Qué delicia la política de la ilusión.
La semana pasada el Olimpo estatal diseñó el cierre de mayo perfecto: listones brillantes, la bendición de Claudia Sheinbaum y una narrativa sobre la “transformación de la salud” que casi nos hacía olvidar el radar terrenal. El nuevo Hospital O’Horán se erigía como el tanque de oxígeno político que el Palacio de Gobierno necesitaba para respirar con holgura.
Qué bello es el guión cuando se queda en el papel.
El problema es que la terca realidad suele ponchar la manguera. Y no con una sutil fuga, sino con cuatro chimeneas humeando al mismo tiempo.
Lo interesante de este festival de la crisis no es su simultaneidad, sino su flagrante falta de originalidad. Ninguno de estos frentes saltó de la nada; todos venían avisando con la parsimonia de un viejo ferrocarril.
Llegó el calor a Yucatán y, con él, el tradicional apagón de la CFE. Cierto es que la culpa técnica es federal, pero ¡la bendita identidad partidista! Cuando la Federación y el Estado cantan bajo las mismas siglas, el apagón federal se convierte en cortocircuito local.
Y como al apagón le sigue la sequía, ahora faltan luz y agua. La solución fue pedir un préstamo para la Japay. Los exgobernadores, Rolando Zapata y Mauricio Vila eran artistas del endeudamiento: nos vendían deudas millonarias envueltas en el celofán de la “seguridad pública”, un blindaje incuestionable.

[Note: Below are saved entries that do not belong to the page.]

/-- **`E_n[Im tr h] = 0` AT EVERY SWEEP** for every conjugation-equivariant `SU(N)`-valued loop functional `h` (links, plaquettes, straight /
Polyakov lines), from any `C`-invariant start. -/
theorem integral_e1Chain_im_trace_eq_zero_of_equivariant (β : ℝ) (frames : List (Fin N ≃ Fin 2 ⊕ m)) (links : List (Edge d L))
    (sched : List (Edge d L × (Fin N ≃ Fin 2 ⊕ m))) {μ₀ : Measure (GaugeConfig d L (Matrix.specialUnitaryGroup (Fin N) ℂ))}
    (hμ₀ : μ₀.map (configConj N) = μ₀) (nsw : ℕ)
    {h : GaugeConfig d L (Matrix.specialUnitaryGroup (Fin N) ℂ) → Matrix.specialUnitaryGroup (Fin N) ℂ}
    (hh : ∀ U, h (configConj N U) = suConjAut N (h U)) :
    ∫ U, (fundamentalRep (Fin N) (h U)).trace.im ∂(μ₀.bind (nHit (cmORSweep (d := d) (L := L) sched ∘ₖ
        latSweep (gibbsDensity fun U : GaugeConfig d L (Matrix.specialUnitaryGroup (Fin N) ℂ) => β * wilsonAction (suRep N) U)
          frames links) nsw)) = 0 := by
  have hlaw := Scoring.map_bind_nHit_eq_self (conjKernel_cmHeatBath_orSweep_configConj (d := d) (L := L) (N := N) β frames links sched)
    hμ₀ nsw
  have key := (MeasurePreserving.mk (configConj N).measurable hlaw).integral_comp'
    (fun U : GaugeConfig d L (Matrix.specialUnitaryGroup (Fin N) ℂ) => (fundamentalRep (Fin N) (h U)).trace.im)
  simp only [im_trace_odd_of_configConj_equivariant N hh, integral_neg] at key
  linarith

/-- **COLD START (`U ≡ 1`, `C`-invariant): `E_n[Im tr P(y)] = 0` at every sweep** for every straight / Polyakov line. -/
theorem integral_e1ColdStart_im_trace_lineHolonomy_eq_zero (β : ℝ) (frames : List (Fin N ≃ Fin 2 ⊕ m)) (links : List (Edge d L))
    (sched : List (Edge d L × (Fin N ≃ Fin 2 ⊕ m))) (nsw : ℕ) (k : Fin d) (q : ℕ) (y : Site d L) :
    ∫ U, (fundamentalRep (Fin N) (lineHolonomy U k q y)).trace.im ∂((Measure.dirac 1).bind (nHit (cmORSweep (d := d) (L := L) sched ∘ₖ
        latSweep (gibbsDensity fun U : GaugeConfig d L (Matrix.specialUnitaryGroup (Fin N) ℂ) => β * wilsonAction (suRep N) U)
          frames links) nsw)) = 0 := by
  have h1 : configConj N (1 : GaugeConfig d L (Matrix.specialUnitaryGroup (Fin N) ℂ)) = 1 := funext fun _ => map_one (suConjAut N)
  have hμ₀ : (Measure.dirac (1 : GaugeConfig d L (Matrix.specialUnitaryGroup (Fin N) ℂ))).map (configConj N) = Measure.dirac 1 := by
    rw [Measure.map_dirac' (configConj N).measurable, h1]
  exact integral_e1Chain_im_trace_eq_zero_of_equivariant β frames links sched hμ₀ nsw fun U => lineHolonomy_configConj N U k q y

/-- **HOT START (`∏ dHaar`, `C`-invariant): `E_n[Im tr P(y)] = 0` at every sweep** for every straight / Polyakov line. -/
theorem integral_e1HotStart_im_trace_lineHolonomy_eq_zero (β : ℝ) (frames : List (Fin N ≃ Fin 2 ⊕ m)) (links : List (Edge d L))
    (sched : List (Edge d L × (Fin N ≃ Fin 2 ⊕ m))) (nsw : ℕ) (k : Fin d) (q : ℕ) (y : Site d L) :
    ∫ U, (fundamentalRep (Fin N) (lineHolonomy U k q y)).trace.im
        ∂((Measure.pi fun _ : Edge d L => haarProbability (Matrix.specialUnitaryGroup (Fin N) ℂ)).bind
          (nHit (cmORSweep (d := d) (L := L) sched ∘ₖ
            latSweep (gibbsDensity fun U : GaugeConfig d L (Matrix.specialUnitaryGroup (Fin N) ℂ) => β * wilsonAction (suRep N) U)
              frames links) nsw)) = 0 :=
  integral_e1Chain_im_trace_eq_zero_of_equivariant β frames links sched
    (measurePreserving_configAut_piHaar (d := d) (L := L) (suConjAut N)).map_eq nsw fun U => lineHolonomy_configConj N U k q y

end Composite

/-! ## §5 The open-boundary heat-bath sweep is charge-conjugation symmetric too -/

section OpenBoundary

variable {d L N M : ℕ} [NeZero L] {m : Type*} [Fintype m] [DecidableEq m]
  (ρ : Matrix.specialUnitaryGroup (Fin N) ℂ →* Matrix (Fin M) (Fin M) ℂ)

/-- The open-boundary weight `e^{−β S_OBC}` is `C`-even whenever `Re tr ρ` is (`obcAction_configAut`). -/
theorem gibbsDensity_obc_configConj (hρ : ∀ g, (ρ (suConjAut N g)).trace.re = (ρ g).trace.re) (τ : Fin d) (β : ℝ)
    (ω : GaugeConfig d L (Matrix.specialUnitaryGroup (Fin N) ℂ)) :
    gibbsDensity (fun U : GaugeConfig d L (Matrix.specialUnitaryGroup (Fin N) ℂ) => β * obcAction ρ τ U) (configConj N ω) =
      gibbsDensity (fun U : GaugeConfig d L (Matrix.specialUnitaryGroup (Fin N) ℂ) => β * obcAction ρ τ U) ω := by
  simp only [gibbsDensity, configConj, obcAction_configAut (ρ := ρ) hρ]

/-- **THE OPEN-BOUNDARY HEAT-BATH SWEEP (`OpenBoundaryCMSweep`'s kernel) COMMUTES WITH CHARGE CONJUGATION** in the fundamental
representation (every `β`, `τ`, frame list, link order). -/
theorem conjKernel_obcSweep_configConj (τ : Fin d) (β : ℝ) (frames : List (Fin N ≃ Fin 2 ⊕ m)) (links : List (Edge d L)) :
    conjKernel (latSweep (gibbsDensity fun U : GaugeConfig d L (Matrix.specialUnitaryGroup (Fin N) ℂ) => β * obcAction (suRep N) τ U)
        frames links) (configConj N) =
      latSweep (gibbsDensity fun U : GaugeConfig d L (Matrix.specialUnitaryGroup (Fin N) ℂ) => β * obcAction (suRep N) τ U)
        frames links :=
  conjKernel_latSweep_configConj (measurable_gibbsDensity (continuous_const.mul (continuous_obcAction (suRep N) continuous_suRep τ)))
    (gibbsDensity_obc_configConj (suRep N) (re_trace_fundamentalRep_suConjAut N) τ β) frames links

/-- **OPEN BOUNDARY, COLD OR HOT START: `E_n[Im tr P(y)] = 0` AT EVERY SWEEP** of the open-boundary heat-bath chain, for every straight
line of the lattice (every open direction `τ`, `β`, volume, base site). -/
theorem integral_obcSweep_im_trace_lineHolonomy_eq_zero (τ : Fin d) (β : ℝ) (frames : List (Fin N ≃ Fin 2 ⊕ m))
    (links : List (Edge d L)) {μ₀ : Measure (GaugeConfig d L (Matrix.specialUnitaryGroup (Fin N) ℂ))}
    (hμ₀ : μ₀.map (configConj N) = μ₀) (nsw : ℕ) (k : Fin d) (q : ℕ) (y : Site d L) :
    ∫ U, (fundamentalRep (Fin N) (lineHolonomy U k q y)).trace.im ∂(μ₀.bind (nHit (latSweep
        (gibbsDensity fun U : GaugeConfig d L (Matrix.specialUnitaryGroup (Fin N) ℂ) => β * obcAction (suRep N) τ U) frames links) nsw)) =
      0 := by
  have hlaw := Scoring.map_bind_nHit_eq_self (conjKernel_obcSweep_configConj (d := d) (L := L) (N := N) τ β frames links) hμ₀ nsw
  have key := (MeasurePreserving.mk (configConj N).measurable hlaw).integral_comp'
    (fun U : GaugeConfig d L (Matrix.specialUnitaryGroup (Fin N) ℂ) => (fundamentalRep (Fin N) (lineHolonomy U k q y)).trace.im)
  simp only [im_trace_odd_of_configConj_equivariant N
    (h := fun U : GaugeConfig d L (Matrix.specialUnitaryGroup (Fin N) ℂ) => lineHolonomy U k q y)
    (fun U => lineHolonomy_configConj N U k q y), integral_neg] at key
  linarith

end OpenBoundary

end Summit.Ventures.LatticeQCDFlow.Exactness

Pero intentar convencer al respetable de que hay que empeñar el futuro para arreglar tuberías rotas requiere un talento teatral que este gabinete no posee.
La alcaldesa Cecilia Patrón Laviada ya tomó palco, los empresarios levantaron la ceja y la oposición afila los cubiertos.
Por si la física fallaba, la metafísica del transporte público vino a salvarnos. El Circuito Metropolitano mutó en batalla campal. La Agencia de Transporte, en lugar de aplicar la anestesia de la operación silenciosa, prefirió el estilo bronco de Jacinto Sosa Novelo (el político reciclado al frente de la Agencia de Transporte de Yucatán): el pleito abierto con concesionarios que ahora reclaman adeudos millonarios. Logro gubernamental: usuarios varados y una joya de ineptitud diplomática.
Para coronar el paisaje, revienta Chichén Itzá. Sí, la zona arqueológica le toca a la Federación, pero el conflicto de los artesanos tiene un peso simbólico que salpica el patio de la casa. Otro foco rojo administrado por funcionarios que confunden gobernar con tomarse fotos y redactar boletines.
La obligación de un gabinete es blindar al gobernador, apagar los cerillos y contener daños. Aquí el pasatiempo favorito parece ser el contrario: amplificar problemas y desproteger a Joaquín Díaz Mena. A estas alturas de 2026, estos errores de noviciado ya denotan una preocupante falta de oficio.
Incluso el gran trofeo, el hospital O’Horán, revela su verdadera naturaleza. Los boletines nos marean con lo que el nosocomio “tendrá” en el futuro, mientras la operación real exhibe los retrasos de siempre. El peligro de inaugurar cascarones apresurados es que la ciudadanía descubra que no tenemos un nuevo hospital, sino un nuevo edificio con las mismas carencias.
Y para terminarla de amolar, llegaron las primeras lluvias. Esas aguas democráticas terminaron inundando los pasillos y áreas de espera del reluciente O’Horán. Una magna obra construida por el ejército que, al primer aguacero, confunde sus salas con canales navegables, levantando dudas sobre fallas estructurales. Adiós a la épica; hola a las cubetas en los pasillos.
Algo tendrá que mover “Huacho” Díaz en su tablero. Cuando la ineptitud se repite con tanta precisión, deja de parecer un accidente del oficio y comienza a verse sospechosa y a oler a interinato.
O, quizá, ¿el nuevo pasatiempo del gabinete sea el arte de incendiar la pradera para ver si el gobernador la apaga?